L’odissea giudiziaria. Le cause civili vanno avanti da decenni. Il tentativo è ridare dignità a vittime di uno Stato che ha creato una generazione di malati con un contagio di massa legalizzato (80mila in Italia secondo l’associazione politrasfusi italiani). In campo da una parte i malati che vedono i loro giorni sulla Terra rosicchiati dal virus; dall’altra lo Stato, con il suo apparato burocratico dai tempi messicani e le sue mille trappole legislative. Le associazioni dei talassemici sardi hanno avviato una serie di cause civili contro lo Stato fin dal 2000. Dopo aver superato con successo i primi due gradi di giudizio, poco prima del passaggio in Cassazione è arrivata la proposta del ministero della Salute. «Si parlava di transazioni e il confronto andava bene – spiega Ivano Argiolas –. Abbiamo anche incontrato il ministro Balduzzi e proprio nelle settimane in cui si stilava una bozza di accordo, è arrivato un decreto nel 2012 con nuove regole che tagliavano fuori la maggioranza dei potenziali malati: non era una cosa fattibile».
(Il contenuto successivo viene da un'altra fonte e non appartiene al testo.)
/-! ## §2 Theorem 4's existence clause at all levels with the support invariant, edition γ -/

/-- ★★ **THE EXISTENCE CLAUSE OF THEOREM 4 AT ALL LEVELS, GAUGE TRANSFORMATIONS CARRIED BY `Ω₀`, EDITION γ** — `B8Thm4KLevelBdryBeta.
thm4_exists_all_levels_supp_landau138_bdryβ` with the datum class `Λb` a PARAMETER under print's law «box ⊂ Ω_{j−1}» and (1.35) guarded the same way; in-edge
`hP3_gaugeFixed_of_b9_γ`, (1.42) by `B8Eq142KLevelLocalGamma.H42_of_inAx_γ`; the linearisation windows at `(L²α₀, L·α₂)` (`hα3`, `hα4`, `h16γ`, `hsmall`, `hc₃`)
displayed next to Prop. 3's windows at `α₂` (`h16`, `hd5`, `hside`, `h50`, `h61`).  Feeds: at the cube member, `Λb := cubeLamBP` (dag-n05-c), the socket `H59Dβ`
by dag-n06-b's γ supplier.
[cite: Balaban1985RegularSpaces, Thm 4 p.88, (1.29) p.81, (1.31) p.82, (1.38) p.82, (1.58)–(1.62) pp.86–87, (1.66) p.87, Prop. 5 (1.107)–(1.108) p.94] -/
theorem thm4_exists_all_levels_supp_landau138_γ (hd2 : 2 ≤ d) {η : ℝ} (hη : 0 < η) {L : ℕ} (hL : 2 ≤ L) (k : ℕ)
    {U₀ U' : Site d → Fin d → 𝔸ˣ} (hU₀ : ∀ x κ, U₀ x κ ∈ unitaryUnits 𝔸) (hU' : ∀ x κ, U' x κ ∈ unitaryUnits 𝔸)
    {α₀ α₁ α₄ B₀ cstar a : ℝ} (hα₀ : 0 < α₀) (hα₁ : 0 < α₁) (hα₄ : 0 ≤ α₄) (hB₀ : 0 ≤ B₀)
    (hc : cstar = 5 * d * L * B₀ * (α₀ + α₁))
    (hs₁ : α₄ ≤ 1 / 84) (hs₂ : L * cstar ≤ 1 / 12) (ha : a ≤ 1 / 4) (ha2 : 2 * a ≤ cstar)
    -- [3] Prop. 4's linearisation windows ONE LEVEL LOWER (edition γ)
    (hα3 : C0 d * ((L : ℝ) ^ 2 * α₀) ≤ 1 / 3) (hα4 : 4 * ((L : ℝ) ^ 2 * α₀) ≤ c2' d L)
    (h16γ : 16 * ((L : ℝ) * (2 * (L * cstar) + 8 * α₄)) ≤ 1)
    (h16 : 16 * (2 * (L * cstar) + 8 * α₄) ≤ 1) (hd5 : 5 * (2 * (L * cstar) + 8 * α₄) * ((d : ℝ) - 1) ≤ 4)
    (hsmall : Real.exp (4 * (800 * ((d : ℝ) + 1) ^ 2 * ((d : ℝ) + 4)) * ((L : ℝ) ^ 2 * α₀))
      * (1 + 8 * (131072 * ((d : ℝ) + 1) ^ 2) * ((L : ℝ) * (2 * (L * cstar) + 8 * α₄))) ≤ 2)
    (hc₃ : 2 * ((L : ℝ) * (2 * (L * cstar) + 8 * α₄)) ≤ c3 d L) (hside : 36 * d * B₀ * (2 * (L * cstar) + 8 * α₄) ≤ 1 / 2)
    (h50 : 50 * d * (2 * (L * cstar) + 8 * α₄) ≤ 1) (hsmall₁ : (d : ℝ) * L * α₁ ≤ 1 / 8)
    {Bbd : ℝ} (hBbd : 0 ≤ Bbd) (ha0 : 0 ≤ a) (hbdry : 4 * Bbd * a ≤ ((d : ℝ) * L - 1) * B₀ * (α₀ + α₁))
    {C₂ : ℝ} (hC₂ : 8 * (131072 * ((d : ℝ) + 1) ^ 2) * Real.exp (4 * (800 * ((d : ℝ) + 1) ^ 2 * ((d : ℝ) + 4)) * ((L : ℝ) ^ 2 * α₀)) * (L : ℝ) ^ 2 ≤ C₂)
    (h61 : 2 * (2 * (L * cstar) + 8 * α₄) ^ 2 + 20 * d * α₀ * (2 * (L * cstar) + 8 * α₄)
      + 2 * C₂ * (2 * (L * cstar) + 8 * α₄) ^ 2 ≤ α₀ + α₁)
    (Ω : ℕ → Set (Site d)) (hΩ : ∀ j, Ω (j + 1) ⊆ Ω j) (Λs : ℕ → ℕ → Set (Site d)) (Λb : ℕ → ℕ → Set (Site d × Fin d))
    -- PRINT's box law (edition γ): the locality box of a level-`j` datum bond lies in `Ω_{j−1}` ((1.31); level 0: `Ω₀`)
    (hbox : ∀ m, m ≤ k → ∀ j, j ≤ m → ∀ c ∈ Λb m j, ∀ x, InBox (loK L j c.1) (bondHiK L j c.1 c.2) x → x ∈ Ω (j - 1))
    (hclass : ∀ m, m ≤ k → ∀ j, j ≤ m → ∀ c ∈ Λb m j,
      (c.1 ∈ Λs m j ∧ c.1 + e c.2 ∈ Λs m j) ∨
      (∃ j', j = j' + 1 ∧ (∀ x, (L : ℤ) • c.1 ≤ x → x ≤ (L : ℤ) • c.1 + blockTop L → x ∈ Λs m j') ∧ c.1 + e c.2 ∈ Λs m j) ∨
      (∃ j', j = j' + 1 ∧ c.1 ∈ Λs m j ∧ (∀ x, (L : ℤ) • (c.1 + e c.2) ≤ x → x ≤ (L : ℤ) • (c.1 + e c.2) + blockTop L → x ∈ Λs m j')))
    (h33 : InAk L k η α₀ Ω U₀) (h34 : InAk L k η α₀ Ω (mulCfg U' U₀))
    (hAx : ∀ m, m ≤ k → InAx L m (Λs m) U₀ (mulCfg U' U₀))
    (h135 : ∀ j, j ≤ k → ∀ (z : Site d) (μ : Fin d), (∀ x, InBox (loK L j z) (bondHiK L j z μ) x → x ∈ Ω (j - 1)) →
      ‖(avgIter L (mulCfg U' U₀) j z μ : 𝔸) - (avgIter L U₀ j z μ : 𝔸)‖ ≤ α₁)
    (h66 : ∀ b ∈ {b : Site d × Fin d | SideTouches (Ω 0) b.1 b.2}, ‖((U' b.1 b.2 : 𝔸ˣ) : 𝔸) - 1‖ ≤ a)
    (hlay : ∀ m, 1 ≤ m → m ≤ k → ∀ y z : Site d, y ∈ Ω 0 → z ∉ Ω 0 → (∀ i, y i - 1 ≤ z i ∧ z i ≤ y i + 1) → y ∈ Λs m 0)
    (haα : a ≤ (d : ℝ) * L * α₁)
    (hP5base : ∃ (v : Site d → 𝔸ˣ) (lam : Site d → 𝔸), (∀ x, v x ∈ unitaryUnits 𝔸) ∧ (∀ x, x ∉ Ω 0 → v x = 1) ∧
        (∀ j, j ≤ 1 → ∀ b ∈ {b : Site d × Fin d | SideTouches (Ω j) b.1 b.2}, (v b.1 : 𝔸) = ((gaugeExp lam b.1 : 𝔸ˣ) : 𝔸) ∧
          (v (b.1 + e b.2) : 𝔸) = ((gaugeExp lam (b.1 + e b.2) : 𝔸ˣ) : 𝔸)) ∧
        (∀ j, j ≤ 1 → ∀ b ∈ {b : Site d × Fin d | SideTouches (Ω j) b.1 b.2},
          ‖lam b.1‖ ≤ α₄ ∧ ((L : ℝ) ^ j * η) * ‖covDerivFwd η U₀ b.2 lam b.1‖ ≤ α₄) ∧
        IsLandau138W L 1 η (Ω 0) (Λs 1) U₀ (mgauge U₀ v⁻¹ U') ∧ Restr129 L 1 (Λs 1) U₀ ((1 : Site d → 𝔸ˣ) * v))
    (hP5 : ∀ m, 1 ≤ m → m < k → ∀ (u₁ : Site d → 𝔸ˣ) (U₁ : Site d → Fin d → 𝔸ˣ) (A : Site d → Fin d → 𝔸),
      (∀ x, u₁ x ∈ unitaryUnits 𝔸) → (∀ x, x ∉ Ω 0 → u₁ x = 1) → mgauge U₀ u₁ U₁ = U' → Restr129 L m (Λs m) U₀ u₁ →
      IsLandau138W L m η (Ω 0) (Λs m) U₀ U₁ →
      (∀ j, j ≤ m → ∀ b ∈ {b : Site d × Fin d | SideTouches (Ω j) b.1 b.2},
        U₁ b.1 b.2 = cfgExp η A b.1 b.2 ∧ IsSelfAdjoint (A b.1 b.2) ∧ ‖A b.1 b.2‖ ≤ cstar * ((L : ℝ) ^ j * η)⁻¹) →
      ∃ (v : Site d → 𝔸ˣ) (lam : Site d → 𝔸), (∀ x, v x ∈ unitaryUnits 𝔸) ∧ (∀ x, x ∉ Ω 0 → v x = 1) ∧
        (∀ j, j ≤ m + 1 → ∀ b ∈ {b : Site d × Fin d | SideTouches (Ω j) b.1 b.2}, (v b.1 : 𝔸) = ((gaugeExp lam b.1 : 𝔸ˣ) : 𝔸) ∧
          (v (b.1 + e b.2) : 𝔸) = ((gaugeExp lam (b.1 + e b.2) : 𝔸ˣ) : 𝔸)) ∧
        (∀ j, j ≤ m + 1 → ∀ b ∈ {b : Site d × Fin d | SideTouches (Ω j) b.1 b.2},
          ‖lam b.1‖ ≤ α₄ ∧ ((L : ℝ) ^ j * η) * ‖covDerivFwd η U₀ b.2 lam b.1‖ ≤ α₄) ∧
        IsLandau138W L (m + 1) η (Ω 0) (Λs (m + 1)) U₀ (mgauge U₀ v⁻¹ U₁) ∧ Restr129 L (m + 1) (Λs (m + 1)) U₀ (u₁ * v))
    (H59Dβ : ∀ m, 1 ≤ m → m ≤ k → ∀ (u : Site d → 𝔸ˣ) (W : Site d → Fin d → 𝔸ˣ) (A' : Site d → Fin d → 𝔸),
      (∀ x, u x ∈ unitaryUnits 𝔸) → (∀ x, x ∉ Ω 0 → u x = 1) → mgauge U₀ u W = U' → Restr129 L m (Λs m) U₀ u →
      IsLandau138W L m η (Ω 0) (Λs m) U₀ W →
      (∀ y τ, IsSelfAdjoint (A' y τ)) →
      (∀ j, j ≤ m → ∀ y τ, SideTouches (Ω j) y τ →
        W y τ = cfgExp η A' y τ ∧ ‖A' y τ‖ ≤ (2 * (L * cstar) + 8 * α₄) * ((L : ℝ) ^ j * η)⁻¹) →
      (∀ y τ, (∀ j, j ≤ m → ¬ SideTouches (Ω j) y τ) → A' y τ = 0) →
      msup L m η (-(1 : ℝ)) (fun j (b : Site d × Fin d) => SideTouches (Ω j) b.1 b.2) (fun b => A' b.1 b.2)
          ≤ B₀ * (bondNorm L m η (-(3 : ℝ)) Ω (fun x μ => Jcur η U₀ A' μ x)
            + wsup 1 (fun p : {p : ℕ × (Site d × Fin d) // p.1 ≤ m ∧ (p.2 ∈ Λb m p.1 ∨ (p.1 = 0 ∧ CrossB (Ω 0) p.2))} =>
                linCovIter L U₀ (iEta η A') p.1.1 p.1.2.1 p.1.2.2))
            + Bbd * msup L m η (-(1 : ℝ)) (fun j (b : Site d × Fin d) => j = 0 ∧ SideTouches (Ω 0) b.1 b.2 ∧ ¬ BondTouches (Ω 0) b.1 b.2)
                (fun b => A' b.1 b.2) ∧
        msup L m η (-(2 : ℝ)) (fun j (t : Fin d × Fin d × Site d) => SideTouches (Ω j) t.2.2 t.2.1)
            (fun t => covDerivFwd η U₀ t.1 (fun z => A' z t.2.1) t.2.2)
          ≤ B₀ * (bondNorm L m η (-(3 : ℝ)) Ω (fun x μ => Jcur η U₀ A' μ x)
            + wsup 1 (fun p : {p : ℕ × (Site d × Fin d) // p.1 ≤ m ∧ (p.2 ∈ Λb m p.1 ∨ (p.1 = 0 ∧ CrossB (Ω 0) p.2))} =>
                linCovIter L U₀ (iEta η A') p.1.1 p.1.2.1 p.1.2.2))
            + Bbd * msup L m η (-(1 : ℝ)) (fun j (b : Site d × Fin d) => j = 0 ∧ SideTouches (Ω 0) b.1 b.2 ∧ ¬ BondTouches (Ω 0) b.1 b.2)
                (fun b => A' b.1 b.2)) :
    ∀ m, m ≤ k → ∃ u : Site d → 𝔸ˣ, (∀ x, u x ∈ unitaryUnits 𝔸) ∧ (∀ x, x ∉ Ω 0 → u x = 1) ∧ Restr129 L m (Λs m) U₀ u ∧
      ∃ W : Site d → Fin d → 𝔸ˣ, mgauge U₀ u W = U' ∧ (1 ≤ m → IsLandau138W L m η (Ω 0) (Λs m) U₀ W) ∧
        ∃ A : Site d → Fin d → 𝔸, ∀ j, j ≤ m → ∀ b ∈ {b : Site d × Fin d | SideTouches (Ω j) b.1 b.2},
          W b.1 b.2 = cfgExp η A b.1 b.2 ∧ IsSelfAdjoint (A b.1 b.2) ∧ ‖A b.1 b.2‖ ≤ cstar * ((L : ℝ) ^ j * η)⁻¹ := by
  have hL1 : 1 ≤ L := le_trans (by norm_num) hL
  have hcstar : 0 ≤ cstar := by rw [hc]; positivity
  have hα₂ : 0 ≤ 2 * (L * cstar) + 8 * α₄ := by positivity
  have hE : ∀ j, {b : Site d × Fin d | SideTouches (Ω (j + 1)) b.1 b.2} ⊆ {b : Site d × Fin d | SideTouches (Ω j) b.1 b.2} :=
    fun j b hb => B8Eq140Level.sideTouches_mono (hΩ j) hb
  exact B8Thm4SupportLocalBdry.thm4_exists_all_levels_supp_bdry hL1 hη (Ω 0) hU₀ hU' hcstar hα₄ hs₁ hs₂ ha ha2
    (fun j => {b : Site d × Fin d | SideTouches (Ω j) b.1 b.2}) hE h66 Λs (fun m W => IsLandau138W L m η (Ω 0) (Λs m) U₀ W)
    hP5base hP5
    (hP3_gaugeFixed_of_b9_γ hd2 hη hL k hU₀ hU' hα₀ hα₁.le hα₄ hB₀ hc hα3 hα4 h16 hd5 hsmall hc₃ hside h50 hC₂ h61 hBbd ha0 ha
      hbdry Ω Λs Λb hbox h33 h34 h66 hlay haα (fun m W => IsLandau138W L m η (Ω 0) (Λs m) U₀ W)
      (B8Eq142KLevelLocalGamma.H42_of_inAx_γ hd2 hη hL k hU₀ hα₀ hα₁ hα₂ hα3 hα4 h16γ hsmall hc₃ hsmall₁ Ω hΩ Λs Λb hbox hclass h33 h34
        hAx h135 (fun m W => IsLandau138W L m η (Ω 0) (Λs m) U₀ W))
      H59Dβ)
Oggi. Salta la transazione e si arriva a giorni nostri, con il governo di Matteo Renzi che ha disposto quella che viene chiamata un’equa riparazione per chiudere la vicenda, mettendoci sopra una serie di pietruzze di 100mila euro. Tra i 500 pazienti sardi sono in tanti ad aver accettato l’accordo. Altri, invece, hanno deciso di andare avanti con le cause civili, convinti che la loro vita valga molto di più. E altri ancora si sono rivolti a Strasburgo nel tentativo di ottenere dal Tribunale dei diritti umani, un trattamento più dignitoso rispetto alle aule di giustizia italiane.

La sentenza. L’oggetto del pronunciamento non è nel merito del caso sangue infetto, ma sul diritto al giusto processo. In sintesi, la Corte ha accolto soltanto una parte degli 889 ricorsi piovuti da ogni parte d’Italia: oltre 450 sono stati respinti e 58 sono ancora pendenti. Per quanto riguarda i ricorsi accolti, sono stati disposti risarcimenti – alle persone contagiate o i loro eredi - con importi individuali compresi fra i 20 mila e i 30 mila euro.

I sardi. Nove i ricorsi presentati da pazienti sardi. La maggior parte sono distribuiti tra Cagliari e Siliqua. Gli altri tra Sassari, Olbia, Thiesi e Bono. Molte le richieste pendenti non ancora esaminate, e alcuni preavvisi di rigetto.

Giustizia negata. «Ho visto i primi dati della sentenza, e c’è da dire che i 25/30mila sono cifre ridicole», riprende il presidente di Thalassa Azione, che aggiunge: «ora vedremo di appronfondire i dettagli insieme agli avvocati. Di certo non ci arrenderemo».